Harga Memori Kini Lebih Mahal Dari Chipset, Harga Smartphone Bisa Ikut Naik

Harga memori kini menjadi pusat tekanan baru di industri smartphone. Carl Pei, pendiri sekaligus CEO Nothing, menyebut komponen ini sudah melampaui chipset sebagai elemen paling mahal dalam produksi ponsel.

Pernyataan itu menyoroti perubahan besar pada struktur biaya perangkat. RAM dan storage disebut bisa menyerap lebih dari separuh total biaya material atau bill of materials sebuah smartphone.

Pei menyampaikan hal itu lewat media sosial X beberapa waktu lalu. Ia menilai lonjakan harga memori terjadi sangat cepat dalam beberapa bulan terakhir.

Biaya memori melonjak tajam

Dalam perhitungannya, biaya RAM dan penyimpanan pada produk Nothing Phone (4a) sempat meningkat dua kali lipat saat proses produksi berjalan. Setelah peluncuran, harga komponen memori itu kembali naik hingga dua kali lipat.

Pei menulis bahwa RAM dan storage kini dapat membentuk lebih dari 50 persen biaya material sebuah smartphone. Kondisi ini membuat komponen memori bukan lagi sekadar bagian pendukung, melainkan faktor utama yang menentukan biaya produksi.

Kenaikan tersebut tidak lepas dari tingginya permintaan chip memori di industri kecerdasan buatan atau AI. Permintaan yang besar membuat pasokan menjadi terbatas dan produsen ponsel harus berebut kuota dari pemasok.

Produsen ponsel ikut tertekan

Saat pasokan ketat, vendor tidak lagi bisa membeli komponen sesuai kebutuhan.
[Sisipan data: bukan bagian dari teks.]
import Summits.QuantumFields.YangMills.Theorems.LuscherReductionTwistedTraceScalingBOTransport
import Summits.QuantumFields.YangMills.Theorems.LuscherReductionTwistedTraceScalingBTCorePair
import HarnessLib

/-!
# THE TRANSPORT EXPONENT IS SMALL ON THE CORES: `|offX + diagX| ≤ coreEta + coreEps1 + coreEps2` pointwise, and the transported fibre transfer
# (lane A of S-BASE, crux `TwistedTraceScaling` stmt-QuantumFields-20203, C4-CORE, the (OD) pen, step (C2) of `pub/ym-fleet/ym-luscher-20007-p1/COARSE-DESIGN.md` §27.5)

`…BOTransport.fpFibreTransfer_two_sided` transports the colour-localised one-sided fibre transfer to the central fibre `u = u' = 1` as soon as the exponent
`offX β u' u v' v g + diagX β u' v' v g` is bounded on the supports.  This file supplies the POINTWISE bound with the (B-T) envelopes of `…BTCorePair` —
no Haar average over the colour conjugates is taken (the first-order colour term `diagX1(slowLin u')` is simply bounded by `coreEps1`):
* ★★ `abs_transportExponent_le` — for the output slow point `u'` in the window `‖u'_k − 1‖ ≤ δ ≤ 1/2`, the input slow point `u` at distance `‖u'_k − u_k‖ ≤ α ≤ 1`, both one-site
  actions `≤ σ/L³` (`σ < 2`), output AND input fibre data in the core `|v_{e,c}| ≤ T ≤ 1/30`, `‖v̂‖ ≤ R`, and a based gauge field in the core `‖g_x − 1‖ ≤ T`, `‖Σ_x g⃗_x‖ ≤ Γ`:
  `|offX β u' u v' v g + diagX β u' v' v g| ≤ coreEta L β δ α T R Γ σ + coreEps1 L β δ T R + coreEps2 L β δ T R σ`
  (`abs_offX_le` + `abs_diagX1_le` at `c = slowLin u'`, `|c| ≤ 2δ` + `abs_diagX_sub_diagX1_le`);
* ★★★ `fpFibreTransfer_two_sided_core` — hence, for `Ω ≥ 0` supported in the fibre core and `W ≥ 0` supported in the gauge core, the sandwich
  `e^{−η}ρT₁ ≤ fpFibreTransfer β Ω W (oT u' v') u ≤ e^{η}ρT₁` with `η = coreEta + coreEps1 + coreEps2`, `ρ = K₁(u',u)/K₁(1,1)`, `T₁` the central transfer.
On schedule B (`T = β^{-1/2}ℓ`, `βR² ≤ ℓ²`, `δ = MKβ^{-s}`, near pairs `α ≤ β^{-1/2}ℓ²`, `Γ ≤ |Site|·T`, `σ ≤ 12L³δ²`) the envelopes of `…BTProfileEnvelopes` give `η = O(β^{-s}ℓ⁴ + β^{-1/2}ℓ⁸)`,
`o(β^{-1/6})` iff `s > 1/6`.
HONEST FRAMING: elementary inequalities for a stub of a child of the CONDITIONAL route R2b1; (B-OD), (B-ST) OPEN; C4-CORE OPEN; not infinite volume, not a gap, not Clay.
-/

set_option autoImplicit false

noncomputable section

open MeasureTheory Filter Topology Real
open scoped BigOperators
open Literature.MathematicalPhysics.QuantumFieldTheory
open Literature.MathematicalPhysics.QuantumLattice

namespace Summit.QuantumFields.YangMills.Theorems.FemtoTransferGap.TwoLattice.ConstTube

open Summit.QuantumFields.YangMills.Theorems.FemtoTransferGap
open Summit.QuantumFields.YangMills.Theorems.FemtoTransferGap.TwoLattice
open Summit.QuantumFields.YangMills.Theorems.FemtoTransferGap.TwoLattice.Avg
open Summit.QuantumFields.YangMills.Theorems.FemtoTransferGap.TwoLattice.Stiff
open Summit.QuantumFields.YangMills.Theorems.FemtoTransferGap.TwoLattice.Cov
open Summit.QuantumFields.YangMills.Theorems.FemtoTransferGap.TwoLattice.Toron

variable {L : ℕ} [NeZero L]

/-! ## §1 ★★ The pointwise envelope of the transport exponent -/

/-- ★★ **POINTWISE ENVELOPE OF THE TRANSPORT EXPONENT**: `|offX β u' u v' v g + diagX β u' v' v g| ≤ coreEta + coreEps1 + coreEps2` on the cores (see the module docstring for
the hypotheses). [cite: Luscher1983, §3] -/
theorem abs_transportExponent_le {β : ℝ} (hβ : 0 ≤ β) (u' u : GaugeConfig 3 1 SU2) {v' v : Edge 3 L → Fin 3 → ℝ} (hv' : v' ∈ capBalancedSet L)
    (hv : v ∈ capBalancedSet L) {g : Site 3 L → SU2} {δ α T R Γ σ : ℝ}
    (hδ : ∀ k : Fin 3, ‖su2Quat (u' (0, k)) - 1‖ ≤ δ) (hδ1 : δ ≤ 1 / 2) (hα : ∀ k : Fin 3, ‖su2Quat (u' (0, k)) - su2Quat (u (0, k))‖ ≤ α) (hα1 : α ≤ 1)
    (hT : T ≤ 1 / 30) (hσ : σ < 2) (hS' : (L : ℝ) ^ 3 * wilsonAction su2Rep u' ≤ σ) (hS : (L : ℝ) ^ 3 * wilsonAction su2Rep u ≤ σ)
    (hv'T : ∀ (e : Edge 3 L) (c : Fin 3), |v' e c| ≤ T) (hx' : ‖linkEmbed L v'‖ ≤ R) (hvT : ∀ (e : Edge 3 L) (c : Fin 3), |v e c| ≤ T) (hx : ‖linkEmbed L v‖ ≤ R)
    (hgT : ∀ x, ‖su2Quat (g x) - 1‖ ≤ T) (hΓ : ‖∑ x, vecPart (g x)‖ ≤ Γ) :
    |offX L β u' u v' v g + diagX L β u' v' v g| ≤ coreEta L β δ α T R Γ σ + coreEps1 L β δ T R + coreEps2 L β δ T R σ := by
  -- sizes
  have hδ0 : 0 ≤ δ := (norm_nonneg _).trans (hδ 0)
  have hδ1' : δ ≤ 1 := by linarith
  have hα0 : 0 ≤ α := (norm_nonneg _).trans (hα 0)
  have hT0 : 0 ≤ T := (abs_nonneg _).trans (hvT ((0 : Site 3 L), (0 : Fin 3)) 0)
  have hσ0 : 0 ≤ σ := le_trans (mul_nonneg (by positivity) (wilsonAction_su2_nonneg u)) hS
  have hR0 : 0 ≤ R := (norm_nonneg _).trans hx
  have hE0 : (0 : ℝ) ≤ Fintype.card (Edge 3 L) := Nat.cast_nonneg _
  have hN0 : (0 : ℝ) ≤ Fintype.card (Plaquette 3 L × Fin 3) := Nat.cast_nonneg _
  -- slow data in the shapes of the engines
  have ha : ∀ (k : Fin 3) (c : Fin 3), |vecPart (u' (0, k) * (u (0, k))⁻¹) c| ≤ α := fun k c => by
    refine (abs_vecPart_le_norm_sub_one _ c).trans ?_
    rw [norm_su2Quat_mul_inv_sub_one]; exact hα k
  have hw0 : ∀ k : Fin 3, 0 ≤ scalarPart (u' (0, k) * (u (0, k))⁻¹) := fun k =>
    scalarPart_mul_inv_nonneg (by nlinarith [pow_le_pow_left₀ (norm_nonneg _) ((hα k).trans hα1) 2, norm_nonneg (su2Quat (u' (0, k)) - su2Quat (u (0, k)))])
  have hun : ∀ k : Fin 3, ‖vecPart (u' (0, k))‖ ≤ δ := fun k => (norm_vecPart_le_norm_sub_one _).trans (hδ k)
  have hua : ∀ (k : Fin 3) (a : Fin 3), |vecPart (u' (0, k)) a| ≤ δ := fun k a => (abs_vecPart_le_norm_sub_one _ a).trans (hδ k)
  have hu2 : ∀ k : Fin 3, ∑ a, vecPart (u' (0, k)) a ^ 2 ≤ δ ^ 2 := fun k =>
    (sum_sq_vecPart_le_norm_sub_one_sq _).trans (pow_le_pow_left₀ (norm_nonneg _) (hδ k) 2)
  -- gauge data
  have hg0 : ∀ x, 0 ≤ scalarPart (g x) := fun x => scalarPart_nonneg_of_norm_sub_one_le ((hgT x).trans (by linarith))
  have hgt : ∀ x, ∑ c, vecPart (g x) c ^ 2 ≤ T ^ 2 := fun x => (sum_sq_vecPart_le_norm_sub_one_sq _).trans (pow_le_pow_left₀ (norm_nonneg _) (hgT x) 2)
  have hgn : ∀ x, ‖vecPart (g x)‖ ≤ T := fun x => (norm_vecPart_le_norm_sub_one _).trans (hgT x)
  -- per-edge kinetic product `‖g⃗_y‖·‖M⃗_e‖ ≤ T·(12T)` (output fibre datum `v'` first, input `v` second)
  have hsq : ∀ w : Fin 3 → ℝ, (∀ c, |w c| ≤ T) → ∑ a, w a ^ 2 ≤ 1 := fun w hw => by
    rw [Fin.sum_univ_three]
    have b0 := pow_le_pow_left₀ (abs_nonneg _) (hw 0) 2
    have b1 := pow_le_pow_left₀ (abs_nonneg _) (hw 1) 2
    have b2 := pow_le_pow_left₀ (abs_nonneg _) (hw 2) 2
    rw [sq_abs] at b0 b1 b2
    nlinarith
  have hM : ∀ e : Edge 3 L, ‖vecPart (g (e.1.shift e.2))‖ * ‖vecPart (linkM L v' v g e)‖ ≤ T * (12 * T) := by
    intro e
    have hv'e : ‖v' e‖ ≤ T := (pi_norm_le_iff_of_nonneg hT0).mpr fun c => by rw [Real.norm_eq_abs]; exact hv'T e c
    have hve : ‖v e‖ ≤ T := (pi_norm_le_iff_of_nonneg hT0).mpr fun c => by rw [Real.norm_eq_abs]; exact hvT e c
    have hMe := norm_vecPart_linkM_le (hsq (v' e) (hv'T e)) (hsq (v e) (hvT e)) (g e.1)
    have hg1 : ‖vecPart (g e.1)‖ ≤ T := hgn e.1
    have hM' : ‖vecPart (linkM L v' v g e)‖ ≤ 12 * T := by unfold linkM; linarith
    exact mul_le_mul (hgn _) hM' (norm_nonneg _) hT0
  have hx2 : ‖linkEmbed L v‖ ^ 2 ≤ R ^ 2 := pow_le_pow_left₀ (norm_nonneg _) hx 2
  have hx'2 : ‖linkEmbed L v'‖ ^ 2 ≤ R ^ 2 := pow_le_pow_left₀ (norm_nonneg _) hx' 2
  -- (i) the off-diagonal exponent
  have hoff : |offX L β u' u v' v g| ≤ coreEta L β δ α T R Γ σ := by
    have h := abs_offX_le hβ u' u hv' hv hT hσ hS' hS hv'T hvT hg0 hgt hΓ hα1 ha hw0 hun
    unfold coreEta
    have k1 := mul_le_mul_of_nonneg_left hx2 (mul_nonneg (mul_nonneg (by norm_num : (0 : ℝ) ≤ 100) hσ0) hN0)
    have k2 := mul_le_mul_of_nonneg_left hx2 (mul_nonneg (mul_nonneg (by norm_num : (0 : ℝ) ≤ 10080) hα0) hN0)
    have hβ2 : 0 ≤ β / 2 := by linarith
    nlinarith [mul_le_mul_of_nonneg_left (add_le_add k1 k2) hβ2]
  -- (ii) the linear part of the diagonal exponent at `c = slowLin u'`, `|c| ≤ 2δ`
  have hlin : |diagX1 L β (slowLin u') v' v g| ≤ coreEps1 L β δ T R := by
    have hc : ∀ k a, |slowLin u' k a| ≤ 2 * δ := fun k a => abs_slowLin_le u' hua k a
    have h := abs_diagX1_le (L := L) hβ (c := slowLin u') (α := 2 * δ) hc v' v g
    have hck : ∀ e : Edge 3 L, ‖slowLin u' e.2‖ ≤ 2 * δ := fun e =>
      (pi_norm_le_iff_of_nonneg (by positivity)).mpr fun a => by rw [Real.norm_eq_abs]; exact hc e.2 a
    have hs : ∑ e : Edge 3 L, ‖slowLin u' e.2‖ * ‖vecPart (g (e.1.shift e.2))‖ * ‖vecPart (linkM L v' v g e)‖ ≤ (Fintype.card (Edge 3 L) : ℝ) * ((2 * δ) * T * (12 * T)) := by
      refine (Finset.sum_le_sum fun e _ => ?_).trans (by rw [Finset.sum_const, Finset.card_univ, nsmul_eq_mul])
      have h1 := hM e
      have h2 := hck e
      calc ‖slowLin u' e.2‖ * ‖vecPart (g (e.1.shift e.2))‖ * ‖vecPart (linkM L v' v g e)‖
          = ‖slowLin u' e.2‖ * (‖vecPart (g (e.1.shift e.2))‖ * ‖vecPart (linkM L v' v g e)‖) := by ring
        _ ≤ (2 * δ) * (T * (12 * T)) := mul_le_mul h2 h1 (mul_nonneg (norm_nonneg _) (norm_nonneg _)) (by positivity)
        _ = (2 * δ) * T * (12 * T) := by ring
    unfold coreEps1
    have h2 := add_le_add hx'2 hx2
    nlinarith [mul_le_mul_of_nonneg_left hs (by positivity : (0 : ℝ) ≤ β * 12),
      mul_le_mul_of_nonneg_left h2 (by positivity : (0 : ℝ) ≤ β * (40 * (2 * δ) * (Fintype.card (Plaquette 3 L × Fin 3) : ℝ)))]
  -- (iii) the second-order remainder of the diagonal exponent
  have hrem : |diagX L β u' v' v g - diagX1 L β (slowLin u') v' v g| ≤ coreEps2 L β δ T R σ := by
    have h := abs_diagX_sub_diagX1_le hβ u' hv' hv (τ := T) hT hσ hS' hv'T hvT hδ1' hua g
    have hs : ∑ e : Edge 3 L, ‖vecPart (u' (0, e.2))‖ ^ 2 * ‖vecPart (g (e.1.shift e.2))‖ * ‖vecPart (linkM L v' v g e)‖ ≤
        (Fintype.card (Edge 3 L) : ℝ) * (δ ^ 2 * T * (12 * T)) := by
      refine (Finset.sum_le_sum fun e _ => ?_).trans (by rw [Finset.sum_const, Finset.card_univ, nsmul_eq_mul])
      have h1 := hM e
      have h2 : ‖vecPart (u' (0, e.2))‖ ^ 2 ≤ δ ^ 2 := pow_le_pow_left₀ (norm_nonneg _) (hun e.2) 2
      calc ‖vecPart (u' (0, e.2))‖ ^ 2 * ‖vecPart (g (e.1.shift e.2))‖ * ‖vecPart (linkM L v' v g e)‖
          = ‖vecPart (u' (0, e.2))‖ ^ 2 * (‖vecPart (g (e.1.shift e.2))‖ * ‖vecPart (linkM L v' v g e)‖) := by ring
        _ ≤ δ ^ 2 * (T * (12 * T)) := mul_le_mul h2 h1 (mul_nonneg (norm_nonneg _) (norm_nonneg _)) (by positivity)
        _ = δ ^ 2 * T * (12 * T) := by ring
    have hcov : ∀ w : Edge 3 L → Fin 3 → ℝ, ‖linkEmbed L w‖ ≤ R →
        (σ / 2 * ‖covCurl (constLift L u') (linkEmbed L w)‖ ^ 2 + stepActionErr (L := L) T σ) + stepActionErr (L := L) T 0 +
          145000000 * (Fintype.card (Plaquette 3 L × Fin 3) : ℝ) * δ ^ 2 * ‖linkEmbed L w‖ ^ 2 ≤
        (σ / 2 * (10 * Real.sqrt (Fintype.card (Plaquette 3 L × Fin 3)) * R) ^ 2 + stepActionErr (L := L) T σ) + stepActionErr (L := L) T 0 +
          145000000 * (Fintype.card (Plaquette 3 L × Fin 3) : ℝ) * δ ^ 2 * R ^ 2 := by
      intro w hw
      have h1 : ‖covCurl (constLift L u') (linkEmbed L w)‖ ^ 2 ≤ (10 * Real.sqrt (Fintype.card (Plaquette 3 L × Fin 3)) * R) ^ 2 := by
        have hc := norm_covCurl_le_op (constLift L u') (linkEmbed L w)
        exact pow_le_pow_left₀ (norm_nonneg _) (hc.trans (mul_le_mul_of_nonneg_left hw (by positivity))) 2
      have h2 : ‖linkEmbed L w‖ ^ 2 ≤ R ^ 2 := pow_le_pow_left₀ (norm_nonneg _) hw 2
      linarith [mul_le_mul_of_nonneg_left h1 (by positivity : (0 : ℝ) ≤ σ / 2),
        mul_le_mul_of_nonneg_left h2 (by positivity : (0 : ℝ) ≤ 145000000 * (Fintype.card (Plaquette 3 L × Fin 3) : ℝ) * δ ^ 2)]
    have h1 := hcov v' hx'
    have h2 := hcov v hx
    unfold coreEps2
    linarith [mul_le_mul_of_nonneg_left hs (by positivity : (0 : ℝ) ≤ β * 48), mul_le_mul_of_nonneg_left h1 (by positivity : (0 : ℝ) ≤ β / 2),
      mul_le_mul_of_nonneg_left h2 (by positivity : (0 : ℝ) ≤ β / 2)]
  -- combine
  have hdiag : |diagX L β u' v' v g| ≤ coreEps1 L β δ T R + coreEps2 L β δ T R σ := by
    have e : diagX L β u' v' v g = diagX1 L β (slowLin u') v' v g + (diagX L β u' v' v g - diagX1 L β (slowLin u') v' v g) := by ring
    rw [e]
    exact (abs_add_le _ _).trans (add_le_add hlin hrem)
  calc |offX L β u' u v' v g + diagX L β u' v' v g| ≤ |offX L β u' u v' v g| + |diagX L β u' v' v g| := abs_add_le _ _
    _ ≤ coreEta L β δ α T R Γ σ + (coreEps1 L β δ T R + coreEps2 L β δ T R σ) := add_le_add hoff hdiag
    _ = _ := by ring

/-! ## §2 ★★★ The transported fibre transfer on the cores -/

/-- ★★★ **THE FIBRE TRANSFER, TRANSPORTED TO THE CENTRAL FIBRE, ON THE CORES.**  With `Ω ≥ 0` supported in the fibre core (`|v_{e,c}| ≤ T`, `‖v̂‖ ≤ R` on `supp Ω`), `W ≥ 0`
supported in the gauge core (`‖g_x − 1‖ ≤ T`, `‖Σ g⃗‖ ≤ Γ` on `supp W`), an output point `oT u' v'` with `u'` in the `δ`-window and `v'` in the fibre core, and an input slow
point `u` at distance `≤ α` from `u'` (one-site actions `≤ σ/L³`):  `e^{−η}·ρ·T₁ ≤ fpFibreTransfer β Ω W (oT u' v') u ≤ e^{η}·ρ·T₁` with
`η = coreEta + coreEps1 + coreEps2`, `ρ = K₁^{(L³β)}(u',u)/K₁^{(L³β)}(1,1)`, `T₁ = fpFibreTransfer β Ω W (oT 1 v') 1`. [cite: Luscher1983, §3] -/
theorem fpFibreTransfer_two_sided_core {β : ℝ} (hβ : 0 ≤ β) {Ω : LinkSpace L → ℝ} (hΩm : Measurable Ω) {CΩ : ℝ} (hCΩ : ∀ x, |Ω x| ≤ CΩ) (hΩ0 : ∀ x, 0 ≤ Ω x)
    {W : (Site 3 L → SU2) → ℝ} (hW : Measurable W) {CW : ℝ} (hCW : ∀ g, |W g| ≤ CW) (hW0 : ∀ g, 0 ≤ W g)
    (u' u : GaugeConfig 3 1 SU2) {v' : Edge 3 L → Fin 3 → ℝ} (hv' : v' ∈ capBalancedSet L) {δ α T R Γ σ : ℝ}
    (hδ : ∀ k : Fin 3, ‖su2Quat (u' (0, k)) - 1‖ ≤ δ) (hδ1 : δ ≤ 1 / 2) (hα : ∀ k : Fin 3, ‖su2Quat (u' (0, k)) - su2Quat (u (0, k))‖ ≤ α) (hα1 : α ≤ 1)
    (hT : T ≤ 1 / 30) (hσ : σ < 2) (hS' : (L : ℝ) ^ 3 * wilsonAction su2Rep u' ≤ σ) (hS : (L : ℝ) ^ 3 * wilsonAction su2Rep u ≤ σ)
    (hv'T : ∀ (e : Edge 3 L) (c : Fin 3), |v' e c| ≤ T) (hx' : ‖linkEmbed L v'‖ ≤ R)
    (hΩt : ∀ v : Edge 3 L → Fin 3 → ℝ, Ω (linkEmbed L v) ≠ 0 → v ∈ capBalancedSet L ∧ (∀ (e : Edge 3 L) (c : Fin 3), |v e c| ≤ T) ∧ ‖linkEmbed L v‖ ≤ R)
    (hWc : ∀ g : Site 3 L → SU2, W g ≠ 0 → (∀ x, ‖su2Quat (g x) - 1‖ ≤ T) ∧ ‖∑ x, vecPart (g x)‖ ≤ Γ) :
    Real.exp (-(coreEta L β δ α T R Γ σ + coreEps1 L β δ T R + coreEps2 L β δ T R σ)) *
        (transferKernel su2Rep ((L : ℝ) ^ 3 * β) u' u / transferKernel su2Rep ((L : ℝ) ^ 3 * β) (1 : GaugeConfig 3 1 SU2) 1) *
        fpFibreTransfer L β Ω W (orthoTube L 1 v') 1 ≤ fpFibreTransfer L β Ω W (orthoTube L u' v') u ∧
      fpFibreTransfer L β Ω W (orthoTube L u' v') u ≤
        Real.exp (coreEta L β δ α T R Γ σ + coreEps1 L β δ T R + coreEps2 L β δ T R σ) *
          (transferKernel su2Rep ((L : ℝ) ^ 3 * β) u' u / transferKernel su2Rep ((L : ℝ) ^ 3 * β) (1 : GaugeConfig 3 1 SU2) 1) *
          fpFibreTransfer L β Ω W (orthoTube L 1 v') 1 :=
  fpFibreTransfer_two_sided β hΩm hCΩ hΩ0 hW hCW hW0 u u' v' fun v g hΩv hWg => by
    obtain ⟨hv, hvT, hx⟩ := hΩt v hΩv
    obtain ⟨hgT, hΓ⟩ := hWc g hWg
    exact abs_transportExponent_le hβ u' u hv' hv hδ hδ1 hα hα1 hT hσ hS' hS hv'T hx' hvT hx hgT hΓ

end Summit.QuantumFields.YangMills.Theorems.FemtoTransferGap.TwoLattice.ConstTube

end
Mereka terpaksa membayar lebih mahal untuk mendapatkan memori yang dibutuhkan agar produksi tetap berjalan.

Tekanan itu kemudian merambat ke harga jual perangkat baru. Pei mengatakan tren kenaikan biaya komponen sudah terasa langsung pada harga smartphone yang dirilis ke pasar.

Sejak Februari 2026, banyak ponsel baru disebut dijual sekitar 100 dollar AS atau sekitar Rp 1,8 juta lebih mahal dibandingkan generasi sebelumnya. Nothing juga menjadi salah satu vendor yang sudah menaikkan harga.

Dampak ke pasar smartphone

Sejumlah pengamat industri mencatat, harga DRAM naik tajam sepanjang 2026 karena ledakan kebutuhan AI. Kenaikan ini menambah biaya produksi smartphone sekitar 10 hingga 30 persen, tergantung spesifikasi perangkat.

Beban tersebut memberi tekanan besar bagi produsen yang ingin menjaga harga tetap kompetitif. Di sisi lain, konsumen menghadapi pilihan yang makin mahal ketika ingin membeli ponsel baru.

Pei memperkirakan tren kenaikan harga smartphone masih akan berlanjut jika biaya komponen memori terus naik. Ia bahkan menyarankan konsumen yang berencana mengganti ponsel untuk tidak menunda pembelian terlalu lama.

Menurut dia, menunggu lebih lama bisa membuat konsumen membayar lebih mahal. Risiko lain adalah hilangnya berbagai program diskon yang sebelumnya umum ditawarkan produsen maupun peritel.

AI mengubah prioritas industri

Situasi ini menunjukkan bagaimana boom AI ikut menggeser prioritas industri semikonduktor. Chip memori yang selama ini menopang kebutuhan perangkat konsumen kini juga diburu untuk kebutuhan komputasi AI.

Akibatnya, smartphone ikut terseret dalam persaingan pasokan yang lebih luas. Selama permintaan memori dari sektor AI tetap tinggi, tekanan harga pada ponsel kemungkinan sulit mereda dalam waktu dekat.